Recounting the story of the “Blessing of the Fleet” that takes place each year in the Gulf, Obama noted that clergy gather with fishermen to ask for a blessing. The blessing, he notes “is not that God has promised to remove all obstacles and dangers. The blessing is that He is with us always,” a blessing that's granted “…even in the midst of the storm.” Obama worked to reassure the nation not only that God is not mad at us but that we're not really to blame for the dismaying scene unfolding beneath, within and around the Gulf. It is like a storm or a lightning strike.
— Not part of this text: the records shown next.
import Literature.Probability.Percolation.ConditionalPositiveAssociationProofs
import Mathlib.Combinatorics.SetFamily.FourFunctions
import HarnessLib

/-!
# `NoHeavyLowerTail` (stmt-CriticalPhenomena-4575) — antithetic (red/blue) cluster pairs: the Harris layer
# (prim-hp-2 gen 31, MEMO-gen31 §1d, §4b)

Support file (`--supports stmt-CriticalPhenomena-4575`, hull-port prover `prim-hp-2`, gen 31).  No definitions, no
named facts, no sorries; standard axioms.

Setting (MEMO-gen29 §3, MEMO-gen31): a configuration `ω ⊆ Sym2 V` is read as a 2-colouring of the pairs — `ω` red,
`ωᶜ` blue — and for a fixed edge set `E` and source `s` the RED cluster is the open edge cluster of `s` in `ω ∩ E`
(`Literature.Probability.Percolation.openEdgeCluster`), the BLUE cluster that of `ωᶜ ∩ E`.  Summing over all
`ω` is the uniform (p = ½) law; `ω ↦ ωᶜ` swaps the two clusters and preserves it.  The conjectured ANTITHETIC BHK
inequality (SC) compares `E[f(red) g(red)]` with `E[f(red) g(blue)]` under the conditioning `both clusters avoid X`;
this file proves the two statements of that programme that need only Harris' inequality and the complement
involution:

* `Antithetic.harris_uniform`, `Antithetic.harris_uniform_centred`, `Antithetic.cross_le_same_abstract` — Harris–FKG
  for the counting weight on the Boolean lattice `Set ι` (Mathlib `fkg`), its centred form (`Σ a = Σ b = 0 ⇒
  0 ≤ Σ a b` for increasing `a, b` of any sign), and the abstract `cross ≤ same` lemma (`Φ ≥ 0` increasing, `ψ₁ ≥ 0`
  increasing, `ψ₂` decreasing bounded, `Σ ψ₁ = Σ ψ₂` ⇒ `Σ Φ ψ₂ ≤ Σ Φ ψ₁`);
* `Antithetic.sum_red_eq_sum_blue` — `Σ_ω h(red ω) = Σ_ω h(blue ω)` (the complement involution);
* `Antithetic.antithetic_harris` — the sink-free case of (SC) in concordance form:
  `0 ≤ Σ_ω (F(red) − F(blue)) · (G(red) − G(blue))` for increasing `F, G` (MEMO-gen31 §1c, `R = ∅`);
* `Antithetic.cross_le_same_harris` — the 'Harris part' of the coefficientwise BHK Theorem 1.1 (MEMO-gen31 §4b, the
  base case `X ∩ Y = ∅` of conjecture C11): for increasing `F, G ≥ 0` and decreasing `P, Q ≥ 0` (e.g. the indicators
  of `W ∈ 𝒰`, `W ∈ 𝒱`, `W ∌ X`, `W ∌ Y` as functions of the edge cluster),
  `Σ_ω F(red)P(red) · G(blue)Q(blue) ≤ Σ_ω F(red)G(red) · P(blue)Q(blue)`,
  i.e. `#{red ∈ 𝒰, red ∌ X, blue ∈ 𝒱, blue ∌ Y} ≤ #{red ∈ 𝒰∩𝒱, blue ∌ X ∪ Y}`.  The conjectured statement
  inserts `red ∌ X∩Y` on the right (C11); with `X = Y` that is (SC).
[cite: VandenbergHaggstromKahn2005, Thm. 1.1 (pp. 3–5), Thm. 1.3 (p. 6), §1 p. 6 ("Harris' inequality")]
-/

noncomputable section

namespace Summit.CriticalPhenomena.PercolationContinuityZ3.Theorems

open Literature.Probability.Percolation
open scoped Classical

namespace Antithetic

section Lattice

variable {ι : Type*} [Fintype ι]

/-- **Harris–FKG for the counting weight** on the Boolean lattice `Set ι`: for nonnegative increasing `f, g`,
`(Σ f)(Σ g) ≤ |Set ι| · Σ f g`.  [cite: VandenbergHaggstromKahn2005, §1 p. 6 ("Harris' inequality"); Mathlib `fkg`] -/
theorem harris_uniform {f g : Set ι → ℝ} (hf0 : ∀ a, 0 ≤ f a) (hg0 : ∀ a, 0 ≤ g a)
    (hf : Monotone f) (hg : Monotone g) :
    (∑ ω, f ω) * ∑ ω, g ω ≤ (Fintype.card (Set ι) : ℝ) * ∑ ω, f ω * g ω := by
  have h := fkg (μ := fun _ : Set ι => (1 : ℝ)) (f := f) (g := g) (fun _ => zero_le_one)
    (fun a => hf0 a) (fun a => hg0 a) hf hg (fun a b => by simp)
  simpa only [one_mul, Finset.sum_const, Finset.card_univ, nsmul_eq_mul, mul_one] using h

/-- Centred Harris for the counting weight: increasing `a, b` of any sign with `Σ a = 0`, `Σ b = 0` satisfy
`0 ≤ Σ a b`. [folklore] -/
theorem harris_uniform_centred {a b : Set ι → ℝ} (ha : Monotone a) (hb : Monotone b)
    (ha0 : ∑ ω, a ω = 0) (hb0 : ∑ ω, b ω = 0) : 0 ≤ ∑ ω, a ω * b ω := by
  set ca := a ∅ with hca
  set cb := b ∅ with hcb
  have ha' : ∀ ω, 0 ≤ a ω - ca := fun ω => sub_nonneg.2 (ha (Set.empty_subset ω))
  have hb' : ∀ ω, 0 ≤ b ω - cb := fun ω => sub_nonneg.2 (hb (Set.empty_subset ω))
  have h := harris_uniform ha' hb' (fun x y hxy => sub_le_sub_right (ha hxy) _)
    (fun x y hxy => sub_le_sub_right (hb hxy) _)
  set N : ℝ := (Fintype.card (Set ι) : ℝ) with hN
  have e1 : ∑ ω, (a ω - ca) = -(N * ca) := by
    rw [Finset.sum_sub_distrib, ha0, Finset.sum_const, Finset.card_univ, nsmul_eq_mul]; ring
  have e2 : ∑ ω, (b ω - cb) = -(N * cb) := by
    rw [Finset.sum_sub_distrib, hb0, Finset.sum_const, Finset.card_univ, nsmul_eq_mul]; ring
  have e3 : ∑ ω, (a ω - ca) * (b ω - cb) = ∑ ω, a ω * b ω + N * (ca * cb) := by
    have : ∀ ω, (a ω - ca) * (b ω - cb) = a ω * b ω - cb * a ω - ca * b ω + ca * cb :=
      fun ω => by ring
    simp_rw [this]
    rw [Finset.sum_add_distrib, Finset.sum_sub_distrib, Finset.sum_sub_distrib, ← Finset.mul_sum,
      ← Finset.mul_sum, ha0, hb0, Finset.sum_const, Finset.card_univ, nsmul_eq_mul]
    ring
  rw [e1, e2, e3] at h
  have hNpos : (0 : ℝ) < N := by
    rw [hN]; exact_mod_cast Fintype.card_pos
  nlinarith

/-- **Abstract `cross ≤ same`**: for `Φ ≥ 0` increasing, `ψ₁ ≥ 0` increasing, `ψ₂` decreasing and bounded above,
with `Σ ψ₁ = Σ ψ₂`, one has `Σ Φ ψ₂ ≤ Σ Φ ψ₁` (two applications of Harris). [folklore] -/
theorem cross_le_same_abstract {Φ ψ₁ ψ₂ : Set ι → ℝ} {M : ℝ} (hΦ0 : ∀ a, 0 ≤ Φ a) (hΦ : Monotone Φ)
    (hψ₁0 : ∀ a, 0 ≤ ψ₁ a) (hψ₁ : Monotone ψ₁) (hψ₂ : Antitone ψ₂) (hψ₂M : ∀ a, ψ₂ a ≤ M)
    (hsum : ∑ ω, ψ₁ ω = ∑ ω, ψ₂ ω) : ∑ ω, Φ ω * ψ₂ ω ≤ ∑ ω, Φ ω * ψ₁ ω := by
  set N : ℝ := (Fintype.card (Set ι) : ℝ) with hN
  have hNpos : (0 : ℝ) < N := by
    rw [hN]; exact_mod_cast Fintype.card_pos
  -- Harris, both increasing
  have h1 : (∑ ω, Φ ω) * ∑ ω, ψ₁ ω ≤ N * ∑ ω, Φ ω * ψ₁ ω := harris_uniform hΦ0 hψ₁0 hΦ hψ₁
  -- Harris, increasing × (M − decreasing)
  have h2 := harris_uniform hΦ0 (g := fun ω => M - ψ₂ ω) (fun ω => sub_nonneg.2 (hψ₂M ω)) hΦ
    (fun x y hxy => sub_le_sub_left (hψ₂ hxy) M)
  have e1 : ∑ ω, (M - ψ₂ ω) = N * M - ∑ ω, ψ₂ ω := by
    rw [Finset.sum_sub_distrib, Finset.sum_const, Finset.card_univ, nsmul_eq_mul]
  have e2 : ∑ ω, Φ ω * (M - ψ₂ ω) = M * ∑ ω, Φ ω - ∑ ω, Φ ω * ψ₂ ω := by
    have : ∀ ω, Φ ω * (M - ψ₂ ω) = M * Φ ω - Φ ω * ψ₂ ω := fun ω => by ring
    simp_rw [this]
    rw [Finset.sum_sub_distrib, ← Finset.mul_sum]
  rw [e1, e2] at h2
  -- combine: N Σ Φ ψ₂ ≤ (Σ Φ)(Σ ψ₂) = (Σ Φ)(Σ ψ₁) ≤ N Σ Φ ψ₁
  have h3 : N * ∑ ω, Φ ω * ψ₂ ω ≤ (∑ ω, Φ ω) * ∑ ω, ψ₂ ω := by nlinarith
  rw [← hsum] at h3
  exact le_of_mul_le_mul_left (h3.trans h1) hNpos

end Lattice

section Clusters

variable {V : Type*} [Fintype V]

omit [Fintype V] in
/-- The red cluster `C_s(ω ∩ E)` is increasing in the configuration. [folklore] -/
theorem red_mono (E : Set (Sym2 V)) (s : V) :
    Monotone fun ω : Set (Sym2 V) => openEdgeCluster (ω ∩ E) s := fun _ _ h =>
  BHK2006.openEdgeCluster_mono (Set.inter_subset_inter_left E h) s

omit [Fintype V] in
/-- The blue cluster `C_s(ωᶜ ∩ E)` is decreasing in the configuration. [folklore] -/
theorem blue_anti (E : Set (Sym2 V)) (s : V) :
    Antitone fun ω : Set (Sym2 V) => openEdgeCluster (ωᶜ ∩ E) s := fun _ _ h =>
  BHK2006.openEdgeCluster_mono (Set.inter_subset_inter_left E (Set.compl_subset_compl.2 h)) s

/-- **The complement involution**: summing a function of the blue cluster over all colourings equals summing the
same function of the red cluster (`ω ↦ ωᶜ` is a bijection of `Set (Sym2 V)`). [folklore] -/
theorem sum_red_eq_sum_blue (E : Set (Sym2 V)) (s : V) (h : Set (Sym2 V) → ℝ) :
    ∑ ω : Set (Sym2 V), h (openEdgeCluster (ωᶜ ∩ E) s) =
      ∑ ω : Set (Sym2 V), h (openEdgeCluster (ω ∩ E) s) :=
  Fintype.sum_equiv (Function.Involutive.toPerm (compl : Set (Sym2 V) → Set (Sym2 V)) compl_involutive)
    (fun ω => h (openEdgeCluster (ωᶜ ∩ E) s)) (fun ω => h (openEdgeCluster (ω ∩ E) s)) (fun _ => rfl)

/-- **Antithetic Harris** (the sink-free case `X = ∅` of the antithetic BHK inequality, MEMO-gen31 §1c): for
increasing functions `F, G` of the cluster, the red and blue clusters of `s` are concordant on average,
`0 ≤ Σ_ω (F(C_s(ω∩E)) − F(C_s(ωᶜ∩E))) · (G(C_s(ω∩E)) − G(C_s(ωᶜ∩E)))`;
equivalently `E[F(red)G(red)] ≥ E[F(red)G(blue)]` at `p = ½`.
[cite: VandenbergHaggstromKahn2005, §1 p. 6 ("Harris' inequality")] -/
theorem antithetic_harris (E : Set (Sym2 V)) (s : V) {F G : Set (Sym2 V) → ℝ} (hF : Monotone F)
    (hG : Monotone G) :
    0 ≤ ∑ ω : Set (Sym2 V), (F (openEdgeCluster (ω ∩ E) s) - F (openEdgeCluster (ωᶜ ∩ E) s)) *
      (G (openEdgeCluster (ω ∩ E) s) - G (openEdgeCluster (ωᶜ ∩ E) s)) := by
  refine harris_uniform_centred ?_ ?_ ?_ ?_
  · exact fun x y hxy => sub_le_sub (hF (red_mono E s hxy)) (hF (blue_anti E s hxy))
  · exact fun x y hxy => sub_le_sub (hG (red_mono E s hxy)) (hG (blue_anti E s hxy))
  · rw [Finset.sum_sub_distrib, sum_red_eq_sum_blue E s F, sub_self]
  · rw [Finset.sum_sub_distrib, sum_red_eq_sum_blue E s G, sub_self]

/-- **`cross ≤ same`, Harris part of the coefficientwise BHK Theorem 1.1** (MEMO-gen31 §4b; base case `X ∩ Y = ∅`
of conjecture C11): for increasing `F, G ≥ 0` and decreasing `P, Q ≥ 0` (functions of the edge cluster),
`Σ_ω F(red)P(red)·G(blue)Q(blue) ≤ Σ_ω F(red)G(red)·P(blue)Q(blue)`.
With indicator functions: `#{red ∈ 𝒰, red avoids X, blue ∈ 𝒱, blue avoids Y} ≤ #{red ∈ 𝒰 ∩ 𝒱, blue avoids X ∪ Y}`.
Proof: `Φ = F(red)Q(blue)` and `ψ₁ = G(red)P(blue)` are increasing, `ψ₂ = P(red)G(blue)` is decreasing,
`Σ ψ₁ = Σ ψ₂` by the complement involution; then `cross_le_same_abstract`.
[cite: VandenbergHaggstromKahn2005, Thm. 1.1 (pp. 3–5)] -/
theorem cross_le_same_harris (E : Set (Sym2 V)) (s : V) {F G P Q : Set (Sym2 V) → ℝ}
    (hF0 : ∀ a, 0 ≤ F a) (hG0 : ∀ a, 0 ≤ G a) (hP0 : ∀ a, 0 ≤ P a) (hQ0 : ∀ a, 0 ≤ Q a)
    (hF : Monotone F) (hG : Monotone G) (hP : Antitone P) (hQ : Antitone Q) :
    ∑ ω : Set (Sym2 V), F (openEdgeCluster (ω ∩ E) s) * Q (openEdgeCluster (ωᶜ ∩ E) s) *
        (P (openEdgeCluster (ω ∩ E) s) * G (openEdgeCluster (ωᶜ ∩ E) s)) ≤
      ∑ ω : Set (Sym2 V), F (openEdgeCluster (ω ∩ E) s) * Q (openEdgeCluster (ωᶜ ∩ E) s) *
        (G (openEdgeCluster (ω ∩ E) s) * P (openEdgeCluster (ωᶜ ∩ E) s)) := by
  -- bounds: `P ≤ P ∅` (decreasing), `G ≤ G univ` (increasing)
  have hPb : ∀ a, P a ≤ P ∅ := fun a => hP (Set.empty_subset a)
  have hGb : ∀ a, G a ≤ G Set.univ := fun a => hG (Set.subset_univ a)
  refine cross_le_same_abstract (M := P ∅ * G Set.univ)
    (Φ := fun ω => F (openEdgeCluster (ω ∩ E) s) * Q (openEdgeCluster (ωᶜ ∩ E) s))
    (ψ₁ := fun ω => G (openEdgeCluster (ω ∩ E) s) * P (openEdgeCluster (ωᶜ ∩ E) s))
    (ψ₂ := fun ω => P (openEdgeCluster (ω ∩ E) s) * G (openEdgeCluster (ωᶜ ∩ E) s))
    ?_ ?_ ?_ ?_ ?_ ?_ ?_
  · exact fun a => mul_nonneg (hF0 _) (hQ0 _)
  · intro x y hxy
    exact mul_le_mul (hF (red_mono E s hxy)) (hQ (blue_anti E s hxy)) (hQ0 _) (hF0 _)
  · exact fun a => mul_nonneg (hG0 _) (hP0 _)
  · intro x y hxy
    exact mul_le_mul (hG (red_mono E s hxy)) (hP (blue_anti E s hxy)) (hP0 _) (hG0 _)
  · intro x y hxy
    exact mul_le_mul (hP (red_mono E s hxy)) (hG (blue_anti E s hxy)) (hG0 _) (hP0 _)
  · intro a
    exact mul_le_mul (hPb _) (hGb _) (hG0 _) (hP0 _)
  · -- Σ_ω G(red)P(blue) = Σ_ω P(red)G(blue): the complement involution
    have h := Fintype.sum_equiv
      (Function.Involutive.toPerm (compl : Set (Sym2 V) → Set (Sym2 V)) compl_involutive)
      (fun ω => G (openEdgeCluster (ω ∩ E) s) * P (openEdgeCluster (ωᶜ ∩ E) s))
      (fun ω => P (openEdgeCluster (ω ∩ E) s) * G (openEdgeCluster (ωᶜ ∩ E) s))
      (fun ω => by
        show G (openEdgeCluster (ω ∩ E) s) * P (openEdgeCluster (ωᶜ ∩ E) s) =
          P (openEdgeCluster (ωᶜ ∩ E) s) * G (openEdgeCluster (ωᶜᶜ ∩ E) s)
        rw [compl_compl, mul_comm])
    exact h

end Clusters

end Antithetic

end Summit.CriticalPhenomena.PercolationContinuityZ3.Theorems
It is not a sign of divine displeasure.

I believe that it is going to be difficult to convince either secular or religious Americans that what happened in the Gulf is unequivocally one kind of act of God or another. The language of “signs” and the semiotics of lightning strikes are simply too religiously, psychologically and culturally complex to be contained by bland assurances of God's gentle presence. Following the story of how we reckon with our collective responsibility for an environmental calamity will be ongoing work, but it begins with the observation that public discussion of God's acts has a more serious side than coverage of religious comment around events like Touchdown Jesus (or Katrina or Haiti) often allows.

Courtney Bender is an associate professor of religion at Columbia University. She is the author of the forthcoming The New Metaphysicals: Spirituality and the American Religious Imagination (Chicago, 2010) and Heaven's Kitchen: Living Religion at God's Love We Deliver (Chicago, 2003) as well as the co-editor (with Pamela Klassen) of After Pluralism: Reimagining Religious Engagements (Columbia, 2010).